ヤジッドさんは14歳の若さで、パリから180kmも離れた田舎町エペルネにある寄宿舎に暮らしながら、パリの高級ホテルのレストランで皿洗いからスタート。ときには終電車を逃し、野宿をしながら必死に学び続けたそう。

「お菓子作りは学校で学ぶのではなく、自分で学ぶしかなかったんです。若い頃から成長しなくてはという気持ちがとても強かったので、最初は皿洗いでもいいと、現場に自分の身を置きました。師匠に弟子入りして、一番下から学ぶというのは、おそらく寿司職人も同じだと思います。

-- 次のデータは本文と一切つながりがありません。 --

import Mathlib

/-!
# An injective Marica–Schönheim theorem via minimum-gap batches

Helper file for crux `stmt-CriticalPhenomena-4575` (`NoHeavyLowerTail`, route `PercNearOneGluingNoHeavy`),
factory seat `prim-ineq-gen-3` (gen 4); companion of
`PercNearOneGluingNoHeavyLowerTailSeparatedDifferences` and `…OrientedAntipodalHallChain`.

**Theorem A** (`exists_injOn_mem_subset_of_diffs_subset`).  Let `𝒵` be a finite family of finite sets and
`ℰ ⊇ 𝒵 \\ 𝒵` any family containing all pairwise differences ("pool").  Then there is a map `f`, injective
on `𝒵`, with `f Z ∈ ℰ` and `f Z ⊆ Z` for every `Z ∈ 𝒵`.  In particular (`exists_injOn_diffs`) every family
injects into its difference family along `⊆`, an injective form of the Marica–Schönheim inequality
`#𝒵 ≤ #(𝒵 \\ 𝒵)` (Mathlib: `Finset.card_le_card_diffs`, proved there via the four functions theorem).

Proof (min-gap batches, after Daykin–Hilton–Miklós' proof of Berge's pairing theorem): among all pairs
`(Z, T)` with `Z ∈ 𝒵`, `T ∈ ℰ`, `T ⊆ Z` pick one minimising the gap `#(Z \ T)` and put `E := Z \ T`; the batch
of all `Z ⊇ E` with `Z \ E ∈ ℰ` is sent to `Z ↦ Z \ E` (injective), and the *closure lemma*
(`diffs_sdiff_batch_subset`) shows that the remaining family still has all its differences in the remaining
pool, so one recurses.  This is the one-family case of the greedy that is conjectured (memo
`run/shared/lean/prim/prim-ineq-gen-3/COMB.md` §3c (xv)) to prove the two-family inequality `MS2′` needed by
`OrientedAntipodalHall.card_add_card_le_card_goods_above_chain`.  (prim-ineq-gen-3 gen 4, 2026-08-20.)
-/

namespace Summit.CriticalPhenomena.PercolationContinuityZ3.Theorems

namespace TwoFamilyDifferences

open Finset
open scoped FinsetFamily

variable {α : Type*} [DecidableEq α]

/-- **Closure lemma for a minimum-gap batch.**  Let `𝒵 \\ 𝒵 ⊆ ℰ`, let `E` be a set such that every pair
`Z ∈ 𝒵`, `T ∈ ℰ` with `T ⊆ Z` has `#E ≤ #(Z \ T)` (minimum gap), and let
`ℬ = {Z ∈ 𝒵 | E ⊆ Z ∧ Z \ E ∈ ℰ}` be the batch.  Then the differences of the remaining family `𝒵 \ ℬ` avoid
the images `Z \ E` (`Z ∈ ℬ`), i.e. they lie in the remaining pool. -/
theorem diffs_sdiff_batch_subset (𝒵 ℰ : Finset (Finset α)) (E : Finset α) (hsub : 𝒵 \\ 𝒵 ⊆ ℰ)
    (hmin : ∀ Z ∈ 𝒵, ∀ T ∈ ℰ, T ⊆ Z → #E ≤ #(Z \ T)) :
    (𝒵 \ {Z ∈ 𝒵 | E ⊆ Z ∧ Z \ E ∈ ℰ}) \\ (𝒵 \ {Z ∈ 𝒵 | E ⊆ Z ∧ Z \ E ∈ ℰ}) ⊆
      ℰ \ ({Z ∈ 𝒵 | E ⊆ Z ∧ Z \ E ∈ ℰ}.image fun Z => Z \ E) := by
  intro T hT
  obtain ⟨Z, hZ, Z', hZ', rfl⟩ := mem_diffs.mp hT
  rw [mem_sdiff] at hZ hZ'
  obtain ⟨hZ, -⟩ := hZ
  obtain ⟨hZ', hZ'b⟩ := hZ'
  have hTℰ : Z \ Z' ∈ ℰ := hsub (mem_diffs.mpr ⟨Z, hZ, Z', hZ', rfl⟩)
  refine mem_sdiff.mpr ⟨hTℰ, ?_⟩
  intro himg
  obtain ⟨Z'', hZ''b, hEq⟩ := mem_image.mp himg
  rw [mem_filter] at hZ''b
  obtain ⟨hZ'', hEZ'', hZ''E⟩ := hZ''b
  -- `Z'' ⊆ (Z \ Z') ∪ E`, hence `Z' ∩ Z'' ⊆ E`
  have hcap : Z' ∩ Z'' ⊆ E := by
    intro x hx
    rw [mem_inter] at hx
    by_contra hxE
    have hx' : x ∈ Z'' \ E := mem_sdiff.mpr ⟨hx.2, hxE⟩
    rw [hEq, mem_sdiff] at hx'
    exact hx'.2 hx.1
  -- the pair `(Z', Z' \ Z'')` has gap `Z' ∩ Z''`, so by minimality `#E ≤ #(Z' ∩ Z'')`
  have hdiff : Z' \ Z'' ∈ ℰ := hsub (mem_diffs.mpr ⟨Z', hZ', Z'', hZ'', rfl⟩)
  have hle : #E ≤ #(Z' ∩ Z'') := by
    have := hmin Z' hZ' (Z' \ Z'') hdiff sdiff_subset
    rwa [sdiff_sdiff_right_self] at this
  have hEeq : Z' ∩ Z'' = E := eq_of_subset_of_card_le hcap hle
  have hEZ' : E ⊆ Z' := hEeq ▸ inter_subset_left
  have hZ'E : Z' \ E = Z' \ Z'' := by
    rw [← hEeq]
    ext x
    simp only [mem_sdiff, mem_inter, not_and]
    constructor
    · rintro ⟨hx, h⟩; exact ⟨hx, h hx⟩
    · rintro ⟨hx, h⟩; exact ⟨hx, fun _ => h⟩
  -- hence `Z'` belongs to the batch, contradiction
  exact hZ'b (mem_filter.mpr ⟨hZ', hEZ', hZ'E ▸ hdiff⟩)

/-- **Theorem A** (injective Marica–Schönheim with a pool), cardinality-indexed form used for the
induction. -/
theorem exists_injOn_mem_subset_of_diffs_subset_aux (k : ℕ) :
    ∀ 𝒵 ℰ : Finset (Finset α), #𝒵 = k → 𝒵 \\ 𝒵 ⊆ ℰ →
      ∃ f : Finset α → Finset α, Set.InjOn f ↑𝒵 ∧ ∀ Z ∈ 𝒵, f Z ∈ ℰ ∧ f Z ⊆ Z := by
  induction k using Nat.strong_induction_on with
  | _ k ih =>
  intro 𝒵 ℰ hk hsub
  rcases 𝒵.eq_empty_or_nonempty with h𝒵 | ⟨Z₀, hZ₀⟩
  · exact ⟨id, by simp [h𝒵], by simp [h𝒵]⟩
  -- admissible pairs `(Z, T)` : `T ∈ ℰ`, `T ⊆ Z`
  set P : Finset (Finset α × Finset α) := (𝒵 ×ˢ ℰ).filter fun p => p.2 ⊆ p.1 with hP
  have hP0 : (Z₀, ∅) ∈ P := by
    rw [hP, mem_filter, mem_product]
    exact ⟨⟨hZ₀, hsub (mem_diffs.mpr ⟨Z₀, hZ₀, Z₀, hZ₀, by simp⟩)⟩, empty_subset _⟩
  obtain ⟨p₀, hp₀, hp₀min⟩ := P.exists_min_image (fun p => #(p.1 \ p.2)) ⟨_, hP0⟩
  rw [hP, mem_filter, mem_product] at hp₀
  obtain ⟨⟨hp₀Z, hp₀E⟩, hp₀sub⟩ := hp₀
  set E : Finset α := p₀.1 \ p₀.2 with hE
  have hmin : ∀ Z ∈ 𝒵, ∀ T ∈ ℰ, T ⊆ Z → #E ≤ #(Z \ T) := by
    intro Z hZ T hT hTZ
    have := hp₀min (Z, T) (by rw [hP, mem_filter, mem_product]; exact ⟨⟨hZ, hT⟩, hTZ⟩)
    simpa [hE] using this
  -- the batch
  set ℬ : Finset (Finset α) := {Z ∈ 𝒵 | E ⊆ Z ∧ Z \ E ∈ ℰ} with hℬ
  have hℬsub : ℬ ⊆ 𝒵 := filter_subset _ _
  have hp₀ℬ : p₀.1 ∈ ℬ := by
    rw [hℬ, mem_filter]
    refine ⟨hp₀Z, sdiff_subset, ?_⟩
    have h12 : p₀.1 \ E = p₀.2 := by
      rw [hE, sdiff_sdiff_right_self]
      exact inf_eq_right.mpr hp₀sub
    rw [h12]
    exact hp₀E
  -- the remaining instance
  set 𝒵' := 𝒵 \ ℬ with h𝒵'
  set ℰ' := ℰ \ ℬ.image (fun Z => Z \ E) with hℰ'
  have hcard : #𝒵' < k := by
    rw [h𝒵', card_sdiff_of_subset hℬsub, ← hk]
    have : 0 < #ℬ := card_pos.mpr ⟨_, hp₀ℬ⟩
    have : #ℬ ≤ #𝒵 := card_le_card hℬsub
    omega
  have hsub' : 𝒵' \\ 𝒵' ⊆ ℰ' := by
    rw [h𝒵', hℰ', hℬ]
    exact diffs_sdiff_batch_subset 𝒵 ℰ E hsub hmin
  obtain ⟨f', hf'inj, hf'⟩ := ih _ hcard 𝒵' ℰ' rfl hsub'
  -- glue
  refine ⟨fun Z => if Z ∈ ℬ then Z \ E else f' Z, ?_, ?_⟩
  · intro Z₁ hZ₁ Z₂ hZ₂ hEqf
    simp only [Finset.mem_coe] at hZ₁ hZ₂
    by_cases h₁ : Z₁ ∈ ℬ <;> by_cases h₂ : Z₂ ∈ ℬ
    · simp only [h₁, h₂, if_true] at hEqf
      have e₁ : E ⊆ Z₁ := ((mem_filter.mp h₁).2).1
      have e₂ : E ⊆ Z₂ := ((mem_filter.mp h₂).2).1
      rw [← sdiff_union_of_subset e₁, ← sdiff_union_of_subset e₂, hEqf]
    · simp only [h₁, h₂, if_true, if_false] at hEqf
      have hZ₂' : Z₂ ∈ 𝒵' := mem_sdiff.mpr ⟨hZ₂, h₂⟩
      have := (hf' Z₂ hZ₂').1
      rw [hℰ', mem_sdiff] at this
      exact absurd (mem_image.mpr ⟨Z₁, h₁, hEqf⟩) this.2
    · simp only [h₁, h₂, if_true, if_false] at hEqf
      have hZ₁' : Z₁ ∈ 𝒵' := mem_sdiff.mpr ⟨hZ₁, h₁⟩
      have := (hf' Z₁ hZ₁').1
      rw [hℰ', mem_sdiff] at this
      exact absurd (mem_image.mpr ⟨Z₂, h₂, hEqf.symm⟩) this.2
    · simp only [h₁, h₂, if_false] at hEqf
      exact hf'inj (mem_coe.mpr (mem_sdiff.mpr ⟨hZ₁, h₁⟩)) (mem_coe.mpr (mem_sdiff.mpr ⟨hZ₂, h₂⟩)) hEqf
  · intro Z hZ
    by_cases h : Z ∈ ℬ
    · simp only [h, if_true]
      exact ⟨((mem_filter.mp h).2).2, sdiff_subset⟩
    · simp only [h, if_false]
      have hZ' : Z ∈ 𝒵' := mem_sdiff.mpr ⟨hZ, h⟩
      obtain ⟨h1, h2⟩ := hf' Z hZ'
      rw [hℰ', mem_sdiff] at h1
      exact ⟨h1.1, h2⟩

/-- **Theorem A** (injective Marica–Schönheim with a pool).  If a family `ℰ` contains every difference
`Z \ Z'` of members of `𝒵`, then `𝒵` injects into `ℰ` along `⊆`: there is `f`, injective on `𝒵`, with
`f Z ∈ ℰ` and `f Z ⊆ Z` for all `Z ∈ 𝒵`. -/
theorem exists_injOn_mem_subset_of_diffs_subset (𝒵 ℰ : Finset (Finset α)) (hsub : 𝒵 \\ 𝒵 ⊆ ℰ) :
    ∃ f : Finset α → Finset α, Set.InjOn f ↑𝒵 ∧ ∀ Z ∈ 𝒵, f Z ∈ ℰ ∧ f Z ⊆ Z :=
  exists_injOn_mem_subset_of_diffs_subset_aux #𝒵 𝒵 ℰ rfl hsub

/-- **Injective Marica–Schönheim.**  Every finite family of finite sets injects into its own difference
family along `⊆`. -/
theorem exists_injOn_diffs (𝒵 : Finset (Finset α)) :
    ∃ f : Finset α → Finset α, Set.InjOn f ↑𝒵 ∧ ∀ Z ∈ 𝒵, f Z ∈ 𝒵 \\ 𝒵 ∧ f Z ⊆ Z :=
  exists_injOn_mem_subset_of_diffs_subset 𝒵 (𝒵 \\ 𝒵) Subset.rfl

/-- The Marica–Schönheim inequality with a pool, as a cardinality statement: if `ℰ ⊇ 𝒵 \\ 𝒵` then
`#𝒵 ≤ #{T ∈ ℰ | ∃ Z ∈ 𝒵, T ⊆ Z}` (only pool members lying below some member of `𝒵` are needed). -/
theorem card_le_card_filter_pool_of_diffs_subset (𝒵 ℰ : Finset (Finset α)) (hsub : 𝒵 \\ 𝒵 ⊆ ℰ) :
    #𝒵 ≤ #{T ∈ ℰ | ∃ Z ∈ 𝒵, T ⊆ Z} := by
  obtain ⟨f, hinj, hf⟩ := exists_injOn_mem_subset_of_diffs_subset 𝒵 ℰ hsub
  refine card_le_card_of_injOn f (fun Z hZ => ?_) hinj
  rw [mem_coe, mem_filter]
  exact ⟨(hf Z hZ).1, Z, hZ, (hf Z hZ).2⟩

end TwoFamilyDifferences

end Summit.CriticalPhenomena.PercolationContinuityZ3.Theorems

ただチャンスは絶対に逃しませんでした。チャンスの裂け目が目の前で開いてきたら、さっとそこに入り込む。そんなイメージです」

そんなヤジッドさんの人生を大きく変えたのは、映画のクライマックスでもあるパティスリー世界選手権のコンテスト。芸術的で美しいスイーツの数々も、この映画では見どころです。

「あのシーンは映画的な演出もありますが、ほとんど事実。あのシーンで登場する氷菓も、実際に僕が作っています」

日本のタイトルになっている「パリ・ブレスト」は、ヤジッドさんが一番好きだというフランスの伝統的なお菓子。リング状のシュー生地にプラリネ風味のクリームをはさんだお菓子ですが、ヤジッドさんが作るのはフォークを刺すとパリッと割れ、中からクリームがとろけ出す、伝統とモダンを融合した「パリ・ブレスト」。見た目も全く違います。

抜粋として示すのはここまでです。